These are the key concepts you need to understand to accurately answer the question.

Transverse Waves
Transverse waves are a type of wave where the oscillation or movement of the medium is perpendicular to the direction of the wave. Imagine a wave moving along a string – the string itself moves up and down while the wave travels horizontally.
This kind of wave is common in scenarios like waves on a water surface or light waves. They contrast with longitudinal waves, where the movement is parallel to the wave direction, like sound waves in air.
  • The peaks and troughs are the highest and lowest points in a transverse wave, respectively.
  • Transverse waves can be visualized as a series of crests and troughs.
Understanding transverse waves helps in visualizing and analyzing the properties of waves, such as amplitude and frequency.
Wave Speed
Wave speed is the rate at which the wave propagates through the medium. It is calculated using the formula: \[\text{Wave speed} (v) = \text{wavelength} (\lambda) \times \text{frequency} (f)\] This tells us how quickly a wave travels from one point to another.
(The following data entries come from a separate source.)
import Literature.NumberTheory.QuadraticForms.TransferFormRealQuadratic
import Mathlib.NumberTheory.NumberField.InfinitePlace.TotallyRealComplex
import Mathlib.LinearAlgebra.FiniteDimensional.Lemmas
import HarnessLib

/-!
# Real quadratic fields: a generator `θ = √d`, real embeddings, and signs of transfer blocks

Topic `Literature/NumberTheory/QuadraticForms`; namespace `Literature.NumberTheory.QuadraticForms`.
Everything here is proved; this is the sign bookkeeping for the discharge of Cor. 11.4 of
Bayer-Fluckiger–van Geemen–Schütt 2025 (`BFvGS2025_transfer_realQuadratic_of_det_neg_one`,
`TransferForm.lean`; assembled in `TransferFormProofs.lean`):

* `exists_sqrt_generator` — a totally real number field `E` of degree `2` is `ℚ ⊕ ℚθ` with
  `θ² = d`, `d > 0` a rational non-square, and has a real embedding `σ` with `σ(θ) > 0`
  (complete the square of the minimal polynomial of any irrational element; `σ(θ)² = d`);
* `embedding_coord` — `σ(u + vθ) = u + v σ(θ)`;
* `exists_mixed_pair` — **the `E`-side step of the proof**: if `β₁ ≫ 0` (totally positive)
  and `β₂ ≪ 0` then the binary `E`-form `⟨β₁, β₂⟩` is also `≅ ⟨γ, β₁β₂/γ⟩` with `γ = β₁ X² + β₂`
  of mixed sign at the two real places (take `σ(X)` large and `σ̄(X)` small: weak approximation
  in `E ⊗ ℝ = ℝ × ℝ`, here just the density of `ℚ` in `ℝ`), hence
  `T⟨β₁⟩ ⊥ T⟨β₂⟩ ≅ T⟨γ⟩ ⊥ T⟨γ'⟩` with `γ, γ'` of mixed signs (transfers of `E`-isometric forms
  are isometric). In the source this freedom is built into the choice of `W'` in the proof of
  Thm. 11.2 ("`σ(αᵢ) > 0` if and only if `i ≤ r₀`").
* small regrouping isometries for families indexed by `Fin 2`, `Fin 3`.

## References

* [BayerFluckigerVanGeemenSchuett2025] E. Bayer-Fluckiger, B. van Geemen, M. Schütt,
  *Non-projective K3 surfaces with real or Salem multiplication*, arXiv:2511.19970, §10
  (real embeddings `Σ_E`, signatures of `W_σ`), Thm. 11.2.
-/

namespace Literature.NumberTheory.QuadraticForms

open QuadraticMap Module

/-! ### Regrouping for `Fin 2` and `Fin 3` -/

section Regroup

variable {R : Type*} [CommSemiring R] {M N : Type*} [AddCommMonoid M] [AddCommMonoid N]
  [Module R M] [Module R N]

/-- `⊥_{i < 2} Qᵢ ≅ Q₀ ⊥ Q₁`. [folklore] -/
theorem equivalent_pi_fin_two (Q : Fin 2 → QuadraticMap R M N) :
    Equivalent (QuadraticMap.pi Q) ((Q 0).prod (Q 1)) :=
  ⟨{ LinearEquiv.finTwoArrow R M with
      map_app' := fun v => by simp [Fin.sum_univ_two, LinearEquiv.finTwoArrow] }⟩

/-- `Q₀ ⊥ (Q₁ ⊥ Q₂) ≅ ⊥_{i < 3} Qᵢ`. [folklore] -/
theorem equivalent_prod_prod_pi_fin_three (Q : Fin 3 → QuadraticMap R M N) :
    Equivalent ((Q 0).prod ((Q 1).prod (Q 2))) (QuadraticMap.pi Q) :=
  ⟨{ toFun := fun p => ![p.1, p.2.1, p.2.2]
     invFun := fun v => (v 0, v 1, v 2)
     map_add' := fun p p' => by
       ext i; fin_cases i <;> rfl
     map_smul' := fun a p => by
       ext i; fin_cases i <;> rfl
     left_inv := fun p => rfl
     right_inv := fun v => by
       ext i; fin_cases i <;> rfl
     map_app' := fun p => by
       simp [Fin.sum_univ_three, add_assoc] }⟩

end Regroup

/-! ### A generator `θ = √d` and a real embedding -/

section Generator

variable {E : Type*} [Field E] [NumberField E] [NumberField.IsTotallyReal E]

/-- **A real quadratic field is `ℚ(√d)`.** If `E` is a totally real number field with
`[E : ℚ] = 2` then there are `θ ∈ E`, a rational `d > 0` which is not a square, a `ℚ`-basis
`(1, θ)` of `E` with `θ² = d`, and a real embedding `σ : E → ℝ` with `σ(θ) > 0` (complete the
square: for `θ₀ ∉ ℚ`, `θ₀² = p + qθ₀` and `θ = 2θ₀ - q` has `θ² = 4p + q²`; `d = σ(θ)² > 0`).
[folklore] -/
theorem exists_sqrt_generator (hE : finrank ℚ E = 2) :
    ∃ (θ : E) (d : ℚ) (b : Basis (Fin 2) ℚ E) (σ : E →+* ℝ),
      θ * θ = algebraMap ℚ E d ∧ b 0 = 1 ∧ b 1 = θ ∧ 0 < d ∧ ¬ IsSquare d ∧ 0 < σ θ := by
  classical
  -- a real embedding
  obtain ⟨w⟩ := (inferInstance : Nonempty (NumberField.InfinitePlace E))
  let σ : E →+* ℝ := NumberField.InfinitePlace.embedding_of_isReal
    (NumberField.IsTotallyReal.isReal w)
  have hσq : ∀ q : ℚ, σ (algebraMap ℚ E q) = q := fun q => eq_ratCast (σ.comp (algebraMap ℚ E)) q
  -- an irrational element
  have hirr : ∃ θ₀ : E, ∀ c : ℚ, algebraMap ℚ E c ≠ θ₀ := by
    by_contra hall
    push Not at hall
    have h1 : finrank ℚ E = 1 := (finrank_eq_one_iff_of_nonzero' (1 : E) one_ne_zero).mpr
      fun x => by
        obtain ⟨c, hc⟩ := hall x
        exact ⟨c, by rw [← hc, Algebra.algebraMap_eq_smul_one]⟩
    omega
  obtain ⟨θ₀, hθ₀⟩ := hirr
  -- `(1, θ₀)` is a basis; `θ₀² = p + q θ₀`
  have hli₀ : LinearIndependent ℚ ![(1 : E), θ₀] := by
    refine LinearIndependent.pair_iff.mpr fun s t hst => ?_
    by_cases ht : t = 0
    · subst ht
      simp only [zero_smul, add_zero, smul_eq_zero, one_ne_zero, or_false] at hst
      exact ⟨hst, rfl⟩
    · exfalso
      refine hθ₀ (-s / t) ?_
      have : t • θ₀ = -(s • (1 : E)) := eq_neg_of_add_eq_zero_right hst
      rw [Algebra.algebraMap_eq_smul_one, div_eq_mul_inv, mul_comm, mul_smul, neg_smul, ← this,
        smul_smul, inv_mul_cancel₀ ht, one_smul]
  let b₀ : Basis (Fin 2) ℚ E := basisOfLinearIndependentOfCardEqFinrank hli₀ (by rw [hE]; rfl)
  have hb₀0 : b₀ 0 = 1 := by
    change (basisOfLinearIndependentOfCardEqFinrank hli₀ _) 0 = 1
    rw [coe_basisOfLinearIndependentOfCardEqFinrank]; rfl
  have hb₀1 : b₀ 1 = θ₀ := by
    change (basisOfLinearIndependentOfCardEqFinrank hli₀ _) 1 = θ₀
    rw [coe_basisOfLinearIndependentOfCardEqFinrank]; rfl
  set p : ℚ := b₀.repr (θ₀ * θ₀) 0 with hp
  set q : ℚ := b₀.repr (θ₀ * θ₀) 1 with hq
  have hsq : θ₀ * θ₀ = algebraMap ℚ E p + algebraMap ℚ E q * θ₀ :=
    eq_coord_add_coord_mul b₀ hb₀0 hb₀1 (θ₀ * θ₀)
  -- complete the square
  set θ₁ : E := 2 * θ₀ - algebraMap ℚ E q with hθ₁
  set d : ℚ := 4 * p + q ^ 2 with hd
  have hθ₁sq : θ₁ * θ₁ = algebraMap ℚ E d := by
    rw [hθ₁, hd, map_add, map_mul, map_pow]
    have h4 : algebraMap ℚ E 4 = 4 := by norm_num [map_ofNat]
    rw [h4]
    linear_combination (4 : E) * hsq
  have hθ₁irr : ∀ c : ℚ, algebraMap ℚ E c ≠ θ₁ := fun c hc => by
    refine hθ₀ ((c + q) / 2) ?_
    rw [map_div₀, map_add, hc, hθ₁]
    have h2 : algebraMap ℚ E 2 = 2 := by norm_num [map_ofNat]
    rw [h2]
    ring
  have hd0 : d ≠ 0 := fun h0 => by
    refine hθ₁irr 0 ?_
    rw [map_zero]
    have : θ₁ * θ₁ = 0 := by rw [hθ₁sq, h0, map_zero]
    exact (mul_self_eq_zero.mp this).symm
  have hd1 : ¬ IsSquare d := by
    rintro ⟨r, hr⟩
    have hfac : (θ₁ - algebraMap ℚ E r) * (θ₁ + algebraMap ℚ E r) = 0 := by
      have : θ₁ * θ₁ = algebraMap ℚ E r * algebraMap ℚ E r := by rw [hθ₁sq, hr, map_mul]
      linear_combination this
    rcases mul_eq_zero.mp hfac with h | h
    · exact hθ₁irr r (sub_eq_zero.mp h).symm
    · exact hθ₁irr (-r) (by rw [map_neg]; exact neg_eq_of_add_eq_zero_left h)
  have hdpos : 0 < d := by
    have h1 : (σ θ₁) ^ 2 = d := by rw [pow_two, ← map_mul, hθ₁sq, hσq]
    have h3 : (0 : ℝ) < d := by
      rw [← h1]
      refine lt_of_le_of_ne (sq_nonneg _) (Ne.symm (pow_ne_zero 2 fun h0 => hd0 ?_))
      have : ((d : ℚ) : ℝ) = 0 := by rw [← h1, h0]; norm_num
      exact_mod_cast this
    exact_mod_cast h3
  -- fix the sign of `σ θ`
  obtain ⟨θ, hθsq, hθirr, hθpos⟩ : ∃ θ : E, θ * θ = algebraMap ℚ E d ∧
      (∀ c : ℚ, algebraMap ℚ E c ≠ θ) ∧ 0 < σ θ := by
    have hne : σ θ₁ ≠ 0 := fun h0 => by
      have h1 : (σ θ₁) ^ 2 = d := by rw [pow_two, ← map_mul, hθ₁sq, hσq]
      rw [h0] at h1
      have : ((d : ℚ) : ℝ) = 0 := by rw [← h1]; norm_num
      exact hd0 (by exact_mod_cast this)
    rcases lt_or_gt_of_ne hne with hlt | hgt
    · refine ⟨-θ₁, by rw [neg_mul_neg, hθ₁sq], fun c hc => hθ₁irr (-c) ?_, ?_⟩
      · rw [map_neg, hc, neg_neg]
      · rw [map_neg]; exact neg_pos.mpr hlt
    · exact ⟨θ₁, hθ₁sq, hθ₁irr, hgt⟩
  -- the basis `(1, θ)`
  have hli : LinearIndependent ℚ ![(1 : E), θ] := by
    refine LinearIndependent.pair_iff.mpr fun s t hst => ?_
    by_cases ht : t = 0
    · subst ht
      simp only [zero_smul, add_zero, smul_eq_zero, one_ne_zero, or_false] at hst
      exact ⟨hst, rfl⟩
    · exfalso
      refine hθirr (-s / t) ?_
      have : t • θ = -(s • (1 : E)) := eq_neg_of_add_eq_zero_right hst
      rw [Algebra.algebraMap_eq_smul_one, div_eq_mul_inv, mul_comm, mul_smul, neg_smul, ← this,
        smul_smul, inv_mul_cancel₀ ht, one_smul]
  let b : Basis (Fin 2) ℚ E := basisOfLinearIndependentOfCardEqFinrank hli (by rw [hE]; rfl)
  refine ⟨θ, d, b, σ, hθsq, ?_, ?_, hdpos, hd1, hθpos⟩
  · change (basisOfLinearIndependentOfCardEqFinrank hli _) 0 = 1
    rw [coe_basisOfLinearIndependentOfCardEqFinrank]; rfl
  · change (basisOfLinearIndependentOfCardEqFinrank hli _) 1 = θ
    rw [coe_basisOfLinearIndependentOfCardEqFinrank]; rfl

end Generator

/-! ### Signs of transfer blocks at the real places -/

section Signs

variable {E : Type*} [Field E] [Algebra ℚ E] {θ : E} {d : ℚ}
  (hθ : θ * θ = algebraMap ℚ E d) (b : Basis (Fin 2) ℚ E) (hb0 : b 0 = 1) (hb1 : b 1 = θ)
  (σ : E →+* ℝ)

/-- `σ(u + vθ) = u + v σ(θ)` for a ring homomorphism `σ : E → ℝ`. [folklore] -/
theorem embedding_coord (u v : ℚ) :
    σ (algebraMap ℚ E u + algebraMap ℚ E v * θ) = u + v * σ θ := by
  have h : ∀ q : ℚ, σ (algebraMap ℚ E q) = q := fun q => eq_ratCast (σ.comp (algebraMap ℚ E)) q
  rw [map_add, map_mul, h, h]

/-- Density of `ℚ` in `ℝ × ℝ` along `x ↦ (x + Ns, x - Ns)`: for `A, A' > 0 > B, B'` and `s > 0`
there are `x ∈ ℚ`, `N ∈ ℕ` with `A (x + N s)² + B > 0` and `A' (x - N s)² + B' < 0`. [folklore] -/
theorem exists_rat_nat_mixed {A A' B B' s : ℝ} (hA : 0 < A) (hA' : 0 < A') (hB : B < 0)
    (hB' : B' < 0) (hs : 0 < s) :
    ∃ (x : ℚ) (N : ℕ), 0 < A * (x + N * s) ^ 2 + B ∧ A' * (x - N * s) ^ 2 + B' < 0 := by
  -- `δ ≤ 1` with `A' δ < -B'`
  obtain ⟨δ, hδ0, hδ1, hδA⟩ : ∃ δ : ℝ, 0 < δ ∧ δ ≤ 1 ∧ A' * δ < -B' := by
    refine ⟨min 1 (-B' / (2 * A')), lt_min one_pos (div_pos (neg_pos.mpr hB') (by positivity)),
      min_le_left _ _, ?_⟩
    calc A' * min 1 (-B' / (2 * A')) ≤ A' * (-B' / (2 * A')) :=
          mul_le_mul_of_nonneg_left (min_le_right _ _) hA'.le
      _ = -B' / 2 := by field_simp
      _ < -B' := by linarith
  -- `N` with `2 N s - 1 ≥ C := 1 - B / A`
  set C : ℝ := 1 - B / A with hC
  have hC1 : 1 < C := by
    have : 0 < -B / A := div_pos (neg_pos.mpr hB) hA
    rw [hC]; linarith [neg_div A B]
  obtain ⟨N, hN⟩ := exists_nat_ge ((C + 1) / (2 * s))
  have hN' : C + 1 ≤ 2 * N * s := by
    have := (div_le_iff₀ (by positivity : (0 : ℝ) < 2 * s)).mp hN
    linarith
  -- `x` within `δ` of `N s`
  obtain ⟨x, hx1, hx2⟩ := exists_rat_btwn (show (N : ℝ) * s - δ < N * s + δ by linarith)
  refine ⟨x, N, ?_, ?_⟩
  · have hy : C < x + N * s := by linarith
    have hy2 : C ^ 2 < (x + N * s) ^ 2 := by nlinarith
    have hAC : A * C = A - B := by
      rw [hC, mul_sub, mul_one, mul_div_cancel₀ _ hA.ne']
    nlinarith
  · have hsq : (x - N * s) ^ 2 < δ ^ 2 := by nlinarith
    have hδ2 : δ ^ 2 ≤ δ := by nlinarith
    nlinarith

include hθ hb0 hb1 in
/-- **The `E`-side step: re-diagonalising `⟨β₁, β₂⟩` over `E` into blocks of mixed signs.** Let
`β₁ = u₁ + v₁θ` be totally positive and `β₂ = u₂ + v₂θ` totally negative (signs at the real
embeddings `σ`, `σ̄ = σ ∘ τ`, `s = σ(θ) > 0`). Then there are `γ = G + Hθ`, `γ' = G' + H'θ`
of mixed signs (`N(γ), N(γ') < 0`) with `T⟨β₁⟩ ⊥ T⟨β₂⟩ ≅ T⟨γ⟩ ⊥ T⟨γ'⟩`: take
`γ = β₁ X² + β₂` with `σ(X)` large, `σ̄(X)` small (`exists_rat_nat_mixed`) and
`γ' = β₁ β₂ / γ`; then `⟨β₁, β₂⟩ ≅ ⟨γ, γ'⟩` over `E` (`equivalent_weightedSumSquares_pair`),
and transfers of `E`-isometric forms are isometric. This realises, for a given rational form,
both sign patterns `(r₀, m - r₀)`, `r₀ ∈ {2, 3}`, of Bayer-Fluckiger–van Geemen–Schütt, Thm. 11.2.
[cite: BayerFluckigerVanGeemenSchuett2025, Thm. 11.2] -/
theorem exists_mixed_pair {s : ℝ} (hs : σ θ = s) (hs0 : 0 < s) {u₁ v₁ u₂ v₂ : ℚ}
    (h1p : 0 < (u₁ : ℝ) + v₁ * s) (h1m : 0 < (u₁ : ℝ) - v₁ * s)
    (h2p : (u₂ : ℝ) + v₂ * s < 0) (h2m : (u₂ : ℝ) - v₂ * s < 0) :
    ∃ G H G' H' : ℚ, ((G : ℝ) + H * s) * (G - H * s) < 0 ∧ ((G' : ℝ) + H' * s) * (G' - H' * s) < 0 ∧
      Equivalent
        ((transfer E ((algebraMap ℚ E u₁ + algebraMap ℚ E v₁ * θ) • (QuadraticMap.sq (R := E)))).prod
          (transfer E ((algebraMap ℚ E u₂ + algebraMap ℚ E v₂ * θ) • (QuadraticMap.sq (R := E)))))
        ((transfer E ((algebraMap ℚ E G + algebraMap ℚ E H * θ) • (QuadraticMap.sq (R := E)))).prod
          (transfer E ((algebraMap ℚ E G' + algebraMap ℚ E H' * θ) •
            (QuadraticMap.sq (R := E))))) := by
  obtain ⟨τ, hτ⟩ := exists_conjRingHom hθ b hb0 hb1
  have hσ : ∀ u v : ℚ, σ (algebraMap ℚ E u + algebraMap ℚ E v * θ) = u + v * s := fun u v => by
    rw [embedding_coord, hs]
  have hστ : ∀ u v : ℚ, σ (τ (algebraMap ℚ E u + algebraMap ℚ E v * θ)) = u - v * s :=
    fun u v => by rw [hτ, hσ]; push_cast; ring
  obtain ⟨x, N, hpos, hneg⟩ := exists_rat_nat_mixed h1p h1m h2p h2m hs0
  -- the elements
  set β₁ : E := algebraMap ℚ E u₁ + algebraMap ℚ E v₁ * θ with hβ₁
  set β₂ : E := algebraMap ℚ E u₂ + algebraMap ℚ E v₂ * θ with hβ₂
  set X : E := algebraMap ℚ E x + algebraMap ℚ E N * θ with hX
  set γ : E := β₁ * X ^ 2 + β₂ with hγ
  have hσX : σ X = x + N * s := by rw [hX, hσ]; push_cast; ring
  have hστX : σ (τ X) = x - N * s := by rw [hX, hστ]; push_cast; ring
  have hσγ : σ γ = ((u₁ : ℝ) + v₁ * s) * (x + N * s) ^ 2 + (u₂ + v₂ * s) := by
    rw [hγ, map_add, map_mul, map_pow, hσX, hβ₁, hβ₂, hσ, hσ]
  have hστγ : σ (τ γ) = ((u₁ : ℝ) - v₁ * s) * (x - N * s) ^ 2 + (u₂ - v₂ * s) := by
    rw [hγ, map_add, map_mul, map_pow, map_add, map_mul, map_pow, hστX, hβ₁, hβ₂, hστ, hστ]
  have hσγpos : 0 < σ γ := by rw [hσγ]; exact hpos
  have hστγneg : σ (τ γ) < 0 := by rw [hστγ]; exact hneg
  have hγ0 : γ ≠ 0 := fun h0 => hσγpos.ne' (by rw [h0, map_zero])
  -- `⟨β₁, β₂⟩ ≅ ⟨γ, β₁β₂/γ⟩` over `E`, then transfer
  have hpair := equivalent_weightedSumSquares_pair β₁ β₂ X 1
    (by rw [one_pow, mul_one]; exact hγ0)
  rw [one_pow, mul_one, ← hγ] at hpair
  have htr := (Equivalent.transfer E hpair).symm
  rw [transfer_weightedSumSquares_eq_pi, transfer_weightedSumSquares_eq_pi] at htr
  -- coordinates of `γ`, `γ'`
  set γ' : E := β₁ * β₂ / γ with hγ'
  obtain ⟨G, H, hGH⟩ : ∃ G H : ℚ, γ = algebraMap ℚ E G + algebraMap ℚ E H * θ :=
    ⟨_, _, eq_coord_add_coord_mul b hb0 hb1 γ⟩
  obtain ⟨G', H', hGH'⟩ : ∃ G' H' : ℚ, γ' = algebraMap ℚ E G' + algebraMap ℚ E H' * θ :=
    ⟨_, _, eq_coord_add_coord_mul b hb0 hb1 γ'⟩
  refine ⟨G, H, G', H', ?_, ?_, ?_⟩
  · have e1 : (G : ℝ) + H * s = σ γ := by rw [hGH, hσ]
    have e2 : (G : ℝ) - H * s = σ (τ γ) := by rw [hGH, hστ]
    rw [e1, e2]
    exact mul_neg_of_pos_of_neg hσγpos hστγneg
  · have e1 : (G' : ℝ) + H' * s = σ γ' := by rw [hGH', hσ]
    have e2 : (G' : ℝ) - H' * s = σ (τ γ') := by rw [hGH', hστ]
    rw [e1, e2, hγ', map_div₀, map_mul, map_div₀, map_mul, map_div₀, map_mul, hβ₁, hβ₂, hσ, hσ,
      hστ, hστ]
    have hq1 : ((u₁ : ℝ) + v₁ * s) * (u₂ + v₂ * s) / σ γ < 0 :=
      div_neg_of_neg_of_pos (mul_neg_of_pos_of_neg h1p h2p) hσγpos
    have hq2 : 0 < ((u₁ : ℝ) - v₁ * s) * (u₂ - v₂ * s) / σ (τ γ) :=
      div_pos_of_neg_of_neg (mul_neg_of_pos_of_neg h1m h2m) hστγneg
    exact mul_neg_of_neg_of_pos hq1 hq2
  · refine (QuadraticMap.Equivalent.trans ?_ htr).trans ?_
    · refine QuadraticMap.Equivalent.trans ?_ (equivalent_pi_fin_two _).symm
      exact QuadraticMap.Equivalent.refl _
    · refine (equivalent_pi_fin_two _).trans ?_
      rw [← hGH, ← hGH']
      exact QuadraticMap.Equivalent.refl _

end Signs

end Literature.NumberTheory.QuadraticForms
In the provided exercise, the wave speed is given as 300.00 meters per second, showing the rapid movement of energy along the string.
  • Wave speed depends on the medium's properties, like tension in a string or air pressure for sound waves.
  • It is usually constant for a given medium, as long as conditions don't change.
Wave speed is crucial in determining how quickly signals or energy can be transmitted.
Frequency
Frequency represents the number of wave cycles passing a point per second, measured in Hertz (Hz). In the context of the exercise, frequency is derived using the wave speed and wavelength: \[f = \frac{v}{\lambda}\] Given the wave speed as 300.00 m/s and the wavelength as 0.50 m, the frequency is 600 Hz.
A higher frequency means more cycles per second, often resulting in a higher pitch sound or finer resolution in imaging.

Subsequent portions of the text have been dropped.